To a stirred solution of 15 (5.40 g, 22.7 mmol) in 1,2-dimethoxyethane (DME) (230 mL) were added α-ketoester 7d⁴³⁾ (8.77 g, 23.8 mmol) and Ni–diamine complex 20 (576 mg, 1.14 mmol) at −10°C. The resulting mixture was stirred at the same temperature for 48 h. The mixture was diluted with n-hexane, filtered through a pad of SiO₂ and concentrated under reduced pressure. The residue was purified by column chromatography (SiO₂, n-hexane–EtOAc=2 : 1) to afford 21 (12.1 g, 88%, dr>25 : 1) as a colorless oil. The ee value was determined by chiral HPLC analysis.

21: HPLC: DAICEL CHIRALCEL OD-H, n-hexane–isopropylalcohol (IPA)=9 : 1, 1.0 mL/min, 254 nm, τ_major 25.1 min, τ_minor 29.2 min; [α]_D²⁵ +4.4 (c=1.0, CHCl₃, 95% ee); IR (film, cm⁻¹): 1724, 1584, 1555, 1460, 1371, 1267, 1167, 1022, 982, 760, 702; ¹H-NMR (CDCl₃, 500 MHz) δ: 7.61 (d, J=7.37 Hz, 1H), 7.45 (d, J=7.37 Hz, 1H), 7.20–7.38 (m, 10H), 6.82 (s, 1H), 4.92 (dd, J=13.0, 9.07 Hz, 1H), 4.78 (dd, J=13.0, 4.53 Hz, 1H), 4.31–4.25 (m, 1H), 4.02 (s, 3H), 4.01–3.95 (m, 1H), 3.93 (s, 3H), 2.95 (dd, J=17.0, 9.64 Hz, 1H), 2.73 (dd, J=17.0, 4.53 Hz, 1H), 1.43 (s, 9H); ¹³C-NMR (CDCl₃, 125 MHz) δ: 193.8, 170.0, 165.0, 161.0, 159.3, 145.3, 140.0, 139.4, 139.3, 128.5, 128.4, 128.1, 128.0, 127.2, 126.9, 122.5, 118.7, 84.4, 77.9, 75.1, 53.8, 52.6, 42.9, 41.6, 35.0, 27.5; HR-MS (ESI-TOF): Calcd for C₃₂H₃₅N₂O₁₀ [(M+H)⁺] 607.2286. Found 607.2312.

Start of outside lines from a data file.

import Mathlib
import HarnessLib
import Literature.Analysis.FluidPDE.SuitableWeak
import Literature.Analysis.FluidPDE.SelfSimilar
import Literature.Analysis.FluidPDE.LocalTypeI
import Literature.Analysis.FluidPDE.SpaceTimeRescaling
import Literature.Analysis.FluidPDE.LocalTypeIScaling
import Summits.NavierStokesRegularity.NavierStokesRegularity.Theorems.RellichScarApexLocalisationParentChild

/-!
# Covariance of the dissipation quantum (line dissipation-quantum-tolerance, crux ApexLocalisation,
# stub `stub_quantumCovariance`)

`stub_quantumCovariance`: in the continuous rate-Type-I class with data `(C, I)` (suitable weak
solutions `(u, p)` of Navier–Stokes on the backward slab `(-∞, 0) × ℝ³` with weak spatial gradient
`G`, Albritton–Barker quantity `𝐈 ≤ I`, rate `‖u(t, x)‖ ≤ C / √(-t)`, continuous on the open
slab), suppose every class profile singular at the space–time ORIGIN dissipates at least `e` on the
unit band `Q((-1/4, 0), 1/2) = (-1/2, -1/4) × B_{1/2}(0)`. Then every class profile singular at a
final-slice point `(0, b)` dissipates at least `e ρ` on the band `Q((-ρ²/4, b), ρ/2) =
(-ρ²/2, -ρ²/4) × B_{ρ/2}(b)` of every scale `ρ > 0`.

Proof (bookkeeping with the Navier–Stokes symmetries, the parabolic scaling of
Escauriaza–Seregin–Šverák 2003, §3, as used by Albritton–Barker 2019, §3): the image
`w(t, x) = ρ u(ρ² t, b + ρ x)` (pressure `ρ² p ∘ Φ`, gradient `ρ² G ∘ Φ`,
`Φ = stAffine (ρ²) ρ 0 b`) keeps the class data (tree `image_classData`) and is singular at the
origin (tree `eLpNorm_top_nsZoom`: `‖w‖_{L^∞(Q(0, r))} = ρ ‖u‖_{L^∞(Q((0, b), ρ r))} = ∞`,
`isBackwardSingularPoint_image_of_centre`), so the hypothesis gives
`e ≤ ∫∫_{Q((-1/4, 0), 1/2)} |G_w|²`; by the scale covariance of the scaled dissipation
(tree `cknE_nsZoom`, with `Φ(-1/4, 0) = (-ρ²/4, b)`) the right-hand side equals
`ρ⁻¹ ∫∫_{Q((-ρ²/4, b), ρ/2)} |G|²` (`lintegral_unitBand_image_eq`).

## References

* L. Escauriaza, G. Seregin, V. Šverák, *`L_{3,∞}`-solutions of Navier–Stokes equations and
  backward uniqueness*, Russian Math. Surveys 58 (2003), §3 (parabolic scaling).
* D. Albritton, T. Barker, *On local Type I singularities of the Navier–Stokes equations and
  Liouville theorems*, J. Math. Fluid Mech. 21 (2019), §1 and §3.
-/

-- the summit and its single sub-problem share the name (CONVENTIONS §1), as in every Theorems file
set_option linter.dupNamespace false

namespace Summit.NavierStokesRegularity.NavierStokesRegularity.Theorems.RellichScarApexLocalisation

open MeasureTheory Set Function Metric Filter Topology TopologicalSpace
open scoped ENNReal NNReal
open Literature.Analysis Literature.Analysis.FluidPDE

local notation "E³" => EuclideanSpace ℝ (Fin 3)

/-! ### The image centred at a singular final-slice point is singular at the origin -/

/-- **The image centred at a singular final-slice point is singular at the origin**: if `u` is
singular at `(0, b)`, then the Navier–Stokes image `ρ u(ρ² t, b + ρ x)` (`ρ > 0`) is singular at
the space–time origin (`‖w‖_{L^∞(Q(0, r))} = ρ ‖u‖_{L^∞(Q((0, b), ρ r))}`, `eLpNorm_top_nsZoom`). -/
theorem isBackwardSingularPoint_image_of_centre {u : ℝ → E³ → E³} {b : E³}
    (hsing : IsBackwardSingularPoint u ((0 : ℝ), b)) {ρ : ℝ} (hρ : 0 < ρ) :
    IsBackwardSingularPoint (ρ • stPull (ρ ^ 2) ρ 0 b u) 0 := by
  intro r hr
  rw [eLpNorm_top_nsZoom hρ 0 b r 0 u]
  have h0 : stAffine (ρ ^ 2) ρ 0 b (0 : ℝ × E³) = ((0 : ℝ), b) := by
    rw [show (0 : ℝ × E³) = ((0 : ℝ), (0 : E³)) from rfl, stAffine_apply, mul_zero, add_zero,
      smul_zero, add_zero]
  rw [h0, hsing (ρ * r) (mul_pos hρ hr)]
  exact ENNReal.mul_top (ENNReal.ofReal_pos.2 hρ).ne'

/-! ### Scale covariance of the band dissipation -/

/-- **Scale covariance of the band dissipation**: for `ρ > 0`,
`∫∫_{Q((-1/4, 0), 1/2)} |ρ² G(ρ² t, b + ρ x)|² dx dt = ρ⁻¹ ∫∫_{Q((-ρ²/4, b), ρ/2)} |G|² dx dt`
(`cknE_nsZoom` with `Φ(-1/4, 0) = (-ρ²/4, b)` and `ρ · (1/2) = ρ/2`, unfolded:
`E(G_w; Q(z, r)) = E(G; Q(Φ z, ρ r))`, `E(G; Q(z, r)) = r⁻¹ ∫∫_{Q(z, r)} |G|²`). -/
theorem lintegral_unitBand_image_eq {G : ℝ → E³ → E³ →L[ℝ] E³} (b : E³) {ρ : ℝ} (hρ : 0 < ρ) :
    ∫⁻ z in parabolicCylinder (1 / 2 : ℝ) ((-(1 / 4) : ℝ), (0 : E³)),
        ENNReal.ofReal (frobeniusNormSq ((ρ ^ 2 • stPull (ρ ^ 2) ρ 0 b G) z.1 z.2)) =
      (ENNReal.ofReal ρ)⁻¹ * ∫⁻ z in parabolicCylinder (ρ / 2) ((-(ρ ^ 2 / 4) : ℝ), b),
        ENNReal.ofReal (frobeniusNormSq (G z.1 z.2)) := by
  have h := cknE_nsZoom hρ (by norm_num : (0 : ℝ) < 1 / 2) 0 b ((-(1 / 4) : ℝ), (0 : E³)) G
  have hz : stAffine (ρ ^ 2) ρ 0 b ((-(1 / 4) : ℝ), (0 : E³)) = ((-(ρ ^ 2 / 4) : ℝ), b) := by
    rw [stAffine_apply, smul_zero, add_zero]
    congr 1
    ring
  rw [hz, show ρ * (1 / 2) = ρ / 2 by ring] at h
  unfold cknE at h
  have h2 : ENNReal.ofReal (1 / 2 : ℝ) ≠ 0 := (ENNReal.ofReal_pos.2 (by norm_num)).ne'
  calc ∫⁻ z in parabolicCylinder (1 / 2 : ℝ) ((-(1 / 4) : ℝ), (0 : E³)),
        ENNReal.ofReal (frobeniusNormSq ((ρ ^ 2 • stPull (ρ ^ 2) ρ 0 b G) z.1 z.2))
      = ENNReal.ofReal (1 / 2 : ℝ) * ((ENNReal.ofReal (1 / 2 : ℝ))⁻¹ *
          ∫⁻ z in parabolicCylinder (1 / 2 : ℝ) ((-(1 / 4) : ℝ), (0 : E³)),
            ENNReal.ofReal (frobeniusNormSq ((ρ ^ 2 • stPull (ρ ^ 2) ρ 0 b G) z.1 z.2))) := by
        rw [← mul_assoc, ENNReal.mul_inv_cancel h2 ENNReal.ofReal_ne_top, one_mul]
    _ = ENNReal.ofReal (1 / 2 : ℝ) * ((ENNReal.ofReal (ρ / 2))⁻¹ *
          ∫⁻ z in parabolicCylinder (ρ / 2) ((-(ρ ^ 2 / 4) : ℝ), b),
            ENNReal.ofReal (frobeniusNormSq (G z.1 z.2))) := by rw [h]
    _ = (ENNReal.ofReal ρ)⁻¹ * ∫⁻ z in parabolicCylinder (ρ / 2) ((-(ρ ^ 2 / 4) : ℝ), b),
            ENNReal.ofReal (frobeniusNormSq (G z.1 z.2)) := by
        rw [← mul_assoc, ← ENNReal.ofReal_inv_of_pos (by positivity : (0 : ℝ) < ρ / 2),
          ← ENNReal.ofReal_mul (by norm_num : (0 : ℝ) ≤ 1 / 2), ← ENNReal.ofReal_inv_of_pos hρ]
        congr 2
        rw [inv_div]
        ring

/-! ### S5 — covariance of the dissipation quantum -/

/-- **S5, COVARIANCE OF THE DISSIPATION QUANTUM.** If every continuous class-`(C, I)` profile
singular at the origin dissipates at least `e` on the unit band `Q((-1/4, 0), 1/2)`, then every
continuous class-`(C, I)` profile singular at a final-slice point `(0, b)` dissipates at least
`e ρ` on the band `Q((-ρ²/4, b), ρ/2)`, for every `ρ > 0`: apply the hypothesis to the image
`ρ u(ρ² t, b + ρ x)` (class data by `image_classData`, singular origin by
`isBackwardSingularPoint_image_of_centre`) and change variables
(`lintegral_unitBand_image_eq`). -/
theorem stub_quantumCovariance :
    ∀ (C : ℝ) (I : ℝ≥0∞) (e : ℝ), 0 ≤ e →
      (∀ (u : ℝ → E³ → E³) (p : ℝ → E³ → ℝ) (G : ℝ → E³ → E³ →L[ℝ] E³),
        IsSuitableWeakSolutionOn (slab E³ (Iio 0) isOpen_Iio) 1 0 u p →
        HasWeakSpatialGradientOn (slab E³ (Iio 0) isOpen_Iio) u G →
        typeIBound (Iio (0 : ℝ) ×ˢ univ) u p G ≤ I →
        HasTypeITimeDecay C u →
        ContinuousOn (uncurry u) (Iio (0 : ℝ) ×ˢ univ) →
        IsBackwardSingularPoint u 0 →
        ENNReal.ofReal e ≤ ∫⁻ z in parabolicCylinder (1 / 2 : ℝ) ((-(1 / 4) : ℝ), (0 : E³)),
          ENNReal.ofReal (frobeniusNormSq (G z.1 z.2))) →
      ∀ (u : ℝ → E³ → E³) (p : ℝ → E³ → ℝ) (G : ℝ → E³ → E³ →L[ℝ] E³),
        IsSuitableWeakSolutionOn (slab E³ (Iio 0) isOpen_Iio) 1 0 u p →
        HasWeakSpatialGradientOn (slab E³ (Iio 0) isOpen_Iio) u G →
        typeIBound (Iio (0 : ℝ) ×ˢ univ) u p G ≤ I →
        HasTypeITimeDecay C u →
        ContinuousOn (uncurry u) (Iio (0 : ℝ) ×ˢ univ) →
        ∀ b : E³, IsBackwardSingularPoint u ((0 : ℝ), b) →
        ∀ ρ : ℝ, 0 < ρ → ENNReal.ofReal (e * ρ) ≤
          ∫⁻ z in parabolicCylinder (ρ / 2) ((-(ρ ^ 2 / 4) : ℝ), b),
            ENNReal.ofReal (frobeniusNormSq (G z.1 z.2)) := by
  intro C I e he hq u p G hsw hwg hIle hC hcont b hsing ρ hρ
  -- class data and singular origin of the image `ρ u(ρ² t, b + ρ x)`
  obtain ⟨hsw', hwg', hIle', hC', hcont'⟩ := image_classData hsw hwg hIle hC hcont hρ b
  have hq' := hq _ _ _ hsw' hwg' hIle' hC' hcont' (isBackwardSingularPoint_image_of_centre hsing hρ)
  -- change of variables on the unit band
  have hle : ENNReal.ofReal e ≤ (ENNReal.ofReal ρ)⁻¹ *
      ∫⁻ z in parabolicCylinder (ρ / 2) ((-(ρ ^ 2 / 4) : ℝ), b),
        ENNReal.ofReal (frobeniusNormSq (G z.1 z.2)) :=
    hq'.trans_eq (lintegral_unitBand_image_eq b hρ)
  have hρ0 : ENNReal.ofReal ρ ≠ 0 := (ENNReal.ofReal_pos.2 hρ).ne'
  calc ENNReal.ofReal (e * ρ) = ENNReal.ofReal ρ * ENNReal.ofReal e := by
        rw [ENNReal.ofReal_mul he, mul_comm]
    _ ≤ ENNReal.ofReal ρ * ((ENNReal.ofReal ρ)⁻¹ *
          ∫⁻ z in parabolicCylinder (ρ / 2) ((-(ρ ^ 2 / 4) : ℝ), b),
            ENNReal.ofReal (frobeniusNormSq (G z.1 z.2))) := mul_le_mul_right hle _
    _ = ∫⁻ z in parabolicCylinder (ρ / 2) ((-(ρ ^ 2 / 4) : ℝ), b),
            ENNReal.ofReal (frobeniusNormSq (G z.1 z.2)) := by
        rw [← mul_assoc, ENNReal.mul_inv_cancel hρ0 ENNReal.ofReal_ne_top, one_mul]

end Summit.NavierStokesRegularity.NavierStokesRegularity.Theorems.RellichScarApexLocalisation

Methyl 5-((3S,4S,5R)-5-(tert-Butoxycarbonyl)-4-(2-methoxy-2-oxoethyl)pyrrolidin-3-yl)-6-methoxy Picolinate (24)

To a stirred solution of 21 (2.33 g, 3.84 mmol) in MeOH (80 mL) was added Raney nickel (6.0 g, purchased from Aldrich, washed with water and MeOH) at room temperature. The resulting mixture was stirred under hydrogen pressure (900 psi) at 75°C for 2 h. Then, the reaction mixture was filtered through a pad of Celite and concentrated under reduced pressure. The crude material including 23 was applied to the following reaction without further purification.

To a stirred solution of the crude material including 23 in MeOH (40 mL) was added 10% Pd/C (1.0 g) at room temperature. The resulting mixture was stirred under ordinary hydrogen pressure (balloon) at the same temperature for 1.5 h. The reaction mixture was filtered through a pad of Celite and concentrated under reduced pressure. The crude material including carboxylic acid 37 was applied to the following reaction without further purification.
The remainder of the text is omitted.